Saved entries:
import Literature.Probability.RandomPlanarGeometry.ConformalRestrictionLocal
import Literature.Probability.RandomPlanarGeometry.LoewnerSlitTheorem
import Literature.Probability.RandomPlanarGeometry.RestrictionMeasuresFiveEighthsAssembly
import Literature.Probability.RandomPlanarGeometry.SLEKappaRhoAssemblyProofs
import Literature.Probability.RandomPlanarGeometry.SLERestrictionLemmasProofs
import Literature.Probability.RandomPlanarGeometry.SLERestrictionSmoothProofs
import Literature.Probability.Process.PoissonCloudProofs
import HarnessLib

/-!
# [LSW] p. 5 result 2, uniqueness (`LawlerSchrammWerner2003_unique`): reduction to the six remaining printed leaves

Proof-only glue for the named fact
`Literature.Probability.RandomPlanarGeometry.LawlerSchrammWerner2003_unique`
(`ConformalRestrictionProofs`), after

* G. F. Lawler, O. Schramm, W. Werner, *Conformal restriction: the chordal case*, J. Amer. Math.
  Soc. **16** (2003) 917–955, arXiv:math/0209343 (**[LSW]**), p. 5 result 2: "The only measure
  `P_α` that is supported on simple curves is `P_{5/8}`. It is the law of chordal SLE_{8/3}" —
  in the paper the conjunction of Lemma 3.2 (p. 10), Prop. 3.3 (pp. 10–13), Thm. 7.3 (p. 29)
  and Cor. 8.6 (pp. 37–38).

The tree proves the uniqueness statement from [LSW] Prop. 3.3 / Lemma 3.2 (pull-back to `ℍ`,
Loewner chains, the slit Loewner theorem `IsArcHull.exists_loewner_chain_holds`) and the single
sentence "`α = 5/8` is forced" (`IsRestrictionMeasure.eq_five_eighths_of_outer_simple`,
`LawlerSchrammWerner2003_unique_of_loewner`, file `ConformalRestrictionLocal`); that sentence is
assembled from ten printed leaves in `RestrictionMeasuresFiveEighthsAssembly`
(`IsRestrictionMeasure.eq_five_eighths_of_outer_simple_of_ten_leaves`), four of which are
discharged in the tree: [LSW] Lemma 6.2 (`Loewner.restrictionDeriv_exitTime_gt_holds`),
Lemma 6.3 (`IsSmoothHull.restrictionDerivVanishesAtHit_holds`), Lemma 8.3 (2) on `(0, ∞)`
(`SLEKappaRho.swallowingTime_ofReal_pos_holds`) and Kingman's existence theorem
(`Literature.Probability.Process.exists_isPoissonCloud_holds`).

Contents (no new named fact; everything PROVED):

* `Literature.Probability.RandomPlanarGeometry.LawlerSchrammWerner2003_unique_of_six_leaves` —
  `LawlerSchrammWerner2003_unique` from the SIX remaining leaves: the martingale of [LSW]
  Lemmas 8.9–8.10 (`SLEKappaRho.exists_isOneSidedMartingale`), the symmetry sentence for
  SLE_{8/3} (`measure_I_notMem_leftFilling_sle_eq_half`) and the comparison sentence
  (`SLEKappaRho.measure_I_notMem_fill_lt_of_neg`) of the proof of Cor. 8.6 (p. 38), a Brownian
  bubble measure with interior points (`exists_isBrownianBubbleMeasure_ae_interior_nonempty`,
  §7.1), and the two halves of Thm. 7.3 (`SLEBubbles.exists_measurable_version`,
  `SLEBubbles.measure_disjoint`).

So the discharge `LawlerSchrammWerner2003_unique_holds` is exactly `…_of_six_leaves` applied to
the six `_holds` theorems of these named facts, once they exist (equivalently
`LawlerSchrammWerner2003_unique_of_loewner IsArcHull.exists_loewner_chain_holds
IsRestrictionMeasure.eq_five_eighths_of_outer_simple_holds`).

Mathlib: none beyond the imports. Tree: the assemblies and discharges quoted above.
-/

noncomputable section

open Literature.Probability.Process (exists_isPoissonCloud_holds)

namespace Literature.Probability.RandomPlanarGeometry

/-- **[LSW] p. 5 result 2 (uniqueness of the restriction measure on simple curves) from the six
remaining leaves.** §8 side: the martingale of Lemmas 8.9–8.10 (`hM`), the symmetry sentence for
SLE_{8/3} (`h₀`) and the comparison sentence (`hlt`) of p. 38; §7 side: a Brownian bubble
measure with interior points (`hμex`), and Thm. 7.3 as the measurable version (`h₁`) and the
avoidance formula (`h₂`) of `Ξ(κ)`. Everything else — Lemma 3.2, Prop. 3.3 with the slit Loewner
theorem, Lemma 6.2, Lemma 6.3, Lemma 8.3 (2), §8.3, Kingman's theorem, the second halves of
Thm. 8.4 and Cor. 8.6 — is proved in the tree.
[cite: LawlerSchrammWerner2003Restriction, p. 5 result 2; Lemma 3.2 (p. 10), Prop. 3.3 (pp. 10–13), Thm. 7.3 (p. 29), Cor. 8.6 (pp. 37–38)] -/
theorem LawlerSchrammWerner2003_unique_of_six_leaves
    (hM : SLEKappaRho.exists_isOneSidedMartingale)
    (h₀ : measure_I_notMem_leftFilling_sle_eq_half)
    (hlt : SLEKappaRho.measure_I_notMem_fill_lt_of_neg)
    (hμex : exists_isBrownianBubbleMeasure_ae_interior_nonempty)
    (h₁ : SLEBubbles.exists_measurable_version) (h₂ : SLEBubbles.measure_disjoint) :
    LawlerSchrammWerner2003_unique :=
  LawlerSchrammWerner2003_unique_of_loewner IsArcHull.exists_loewner_chain_holds
    (IsRestrictionMeasure.eq_five_eighths_of_outer_simple_of_ten_leaves hM
      Loewner.restrictionDeriv_exitTime_gt_holds IsSmoothHull.restrictionDerivVanishesAtHit_holds
      SLEKappaRho.swallowingTime_ofReal_pos_holds h₀ hlt hμex exists_isPoissonCloud_holds h₁ h₂)

end Literature.Probability.RandomPlanarGeometry

end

*What this task involves:*
Every line above should be written out again, unchanged.

*Output of the task:*
import Literature.Probability.RandomPlanarGeometry.ConformalRestrictionLocal
import Literature.Probability.RandomPlanarGeometry.LoewnerSlitTheorem
import Literature.Probability.RandomPlanarGeometry.RestrictionMeasuresFiveEighthsAssembly
import Literature.Probability.RandomPlanarGeometry.SLEKappaRhoAssemblyProofs
import Literature.Probability.RandomPlanarGeometry.SLERestrictionLemmasProofs
import Literature.Probability.RandomPlanarGeometry.SLERestrictionSmoothProofs
import Literature.Probability.Process.PoissonCloudProofs
import HarnessLib

/-!
# [LSW] p. 5 result 2, uniqueness (`LawlerSchrammWerner2003_unique`): reduction to the six remaining printed leaves

Proof-only glue for the named fact
`Literature.Probability.RandomPlanarGeometry.LawlerSchrammWerner2003_unique`
(`ConformalRestrictionProofs`), after

* G. F. Lawler, O. Schramm, W. Werner, *Conformal restriction: the chordal case*, J. Amer. Math.
  Soc. **16** (2003) 917–955, arXiv:math/0209343 (**[LSW]**), p. 5 result 2: "The only measure
  `P_α` that is supported on simple curves is `P_{5/8}`. It is the law of chordal SLE_{8/3}" —
  in the paper the conjunction of Lemma 3.2 (p. 10), Prop. 3.3 (pp. 10–13), Thm. 7.3 (p. 29)
  and Cor. 8.6 (pp. 37–38).

The tree proves the uniqueness statement from [LSW] Prop. 3.3 / Lemma 3.2 (pull-back to `ℍ`,
Loewner chains, the slit Loewner theorem `IsArcHull.exists_loewner_chain_holds`) and the single
sentence "`α = 5/8` is forced" (`IsRestrictionMeasure.eq_five_eighths_of_outer_simple`,
`LawlerSchrammWerner2003_unique_of_loewner`, file `ConformalRestrictionLocal`); that sentence is
assembled from ten printed leaves in `RestrictionMeasuresFiveEighthsAssembly`
(`IsRestrictionMeasure.eq_five_eighths_of_outer_simple_of_ten_leaves`), four of which are
discharged in the tree: [LSW] Lemma 6.2 (`Loewner.restrictionDeriv_exitTime_gt_holds`),
Lemma 6.3 (`IsSmoothHull.restrictionDerivVanishesAtHit_holds`), Lemma 8.3 (2) on `(0, ∞)`
(`SLEKappaRho.swallowingTime_ofReal_pos_holds`) and Kingman's existence theorem
(`Literature.Probability.Process.exists_isPoissonCloud_holds`).

Contents (no new named fact; everything PROVED):

* `Literature.Probability.RandomPlanarGeometry.LawlerSchrammWerner2003_unique_of_six_leaves` —
  `LawlerSchrammWerner2003_unique` from the SIX remaining leaves: the martingale of [LSW]
  Lemmas 8.9–8.10 (`SLEKappaRho.exists_isOneSidedMartingale`), the symmetry sentence for
  SLE_{8/3} (`measure_I_notMem_leftFilling_sle_eq_half`) and the comparison sentence
  (`SLEKappaRho.measure_I_notMem_fill_lt_of_neg`) of the proof of Cor. 8.6 (p. 38), a Brownian
  bubble measure with interior points (`exists_isBrownianBubbleMeasure_ae_interior_nonempty`,
  §7.1), and the two halves of Thm. 7.3 (`SLEBubbles.exists_measurable_version`,
  `SLEBubbles.measure_disjoint`).

So the discharge `LawlerSchrammWerner2003_unique_holds` is exactly `…_of_six_leaves` applied to
the six `_holds` theorems of these named facts, once they exist (equivalently
`LawlerSchrammWerner2003_unique_of_loewner IsArcHull.exists_loewner_chain_holds
IsRestrictionMeasure.eq_five_eighths_of_outer_simple_holds`).

Mathlib: none beyond the imports. Tree: the assemblies and discharges quoted above.
-/

noncomputable section

open Literature.Probability.Process (exists_isPoissonCloud_holds)

namespace Literature.Probability.RandomPlanarGeometry

/-- **[LSW] p. 5 result 2 (uniqueness of the restriction measure on simple curves) from the six
remaining leaves.** §8 side: the martingale of Lemmas 8.9–8.10 (`hM`), the symmetry sentence for
SLE_{8/3} (`h₀`) and the comparison sentence (`hlt`) of p. 38; §7 side: a Brownian bubble
measure with interior points (`hμex`), and Thm. 7.3 as the measurable version (`h₁`) and the
avoidance formula (`h₂`) of `Ξ(κ)`. Everything else — Lemma 3.2, Prop. 3.3 with the slit Loewner
theorem, Lemma 6.2, Lemma 6.3, Lemma 8.3 (2), §8.3, Kingman's theorem, the second halves of
Thm. 8.4 and Cor. 8.6 — is proved in the tree.
[cite: LawlerSchrammWerner2003Restriction, p. 5 result 2; Lemma 3.2 (p. 10), Prop. 3.3 (pp. 10–13), Thm. 7.3 (p. 29), Cor. 8.6 (pp. 37–38)] -/
theorem LawlerSchrammWerner2003_unique_of_six_leaves
    (hM : SLEKappaRho.exists_isOneSidedMartingale)
    (h₀ : measure_I_notMem_leftFilling_sle_eq_half)
    (hlt : SLEKappaRho.measure_I_notMem_fill_lt_of_neg)
    (hμex : exists_isBrownianBubbleMeasure_ae_interior_nonempty)
    (h₁ : SLEBubbles.exists_measurable_version) (h₂ : SLEBubbles.measure_disjoint) :
    LawlerSchrammWerner2003_unique :=
  LawlerSchrammWerner2003_unique_of_loewner IsArcHull.exists_loewner_chain_holds
    (IsRestrictionMeasure.eq_five_eighths_of_outer_simple_of_ten_leaves hM
      Loewner.restrictionDeriv_exitTime_gt_holds IsSmoothHull.restrictionDerivVanishesAtHit_holds
      SLEKappaRho.swallowingTime_ofReal_pos_holds h₀ hlt hμex exists_isPoissonCloud_holds h₁ h₂)

end Literature.Probability.RandomPlanarGeometry

end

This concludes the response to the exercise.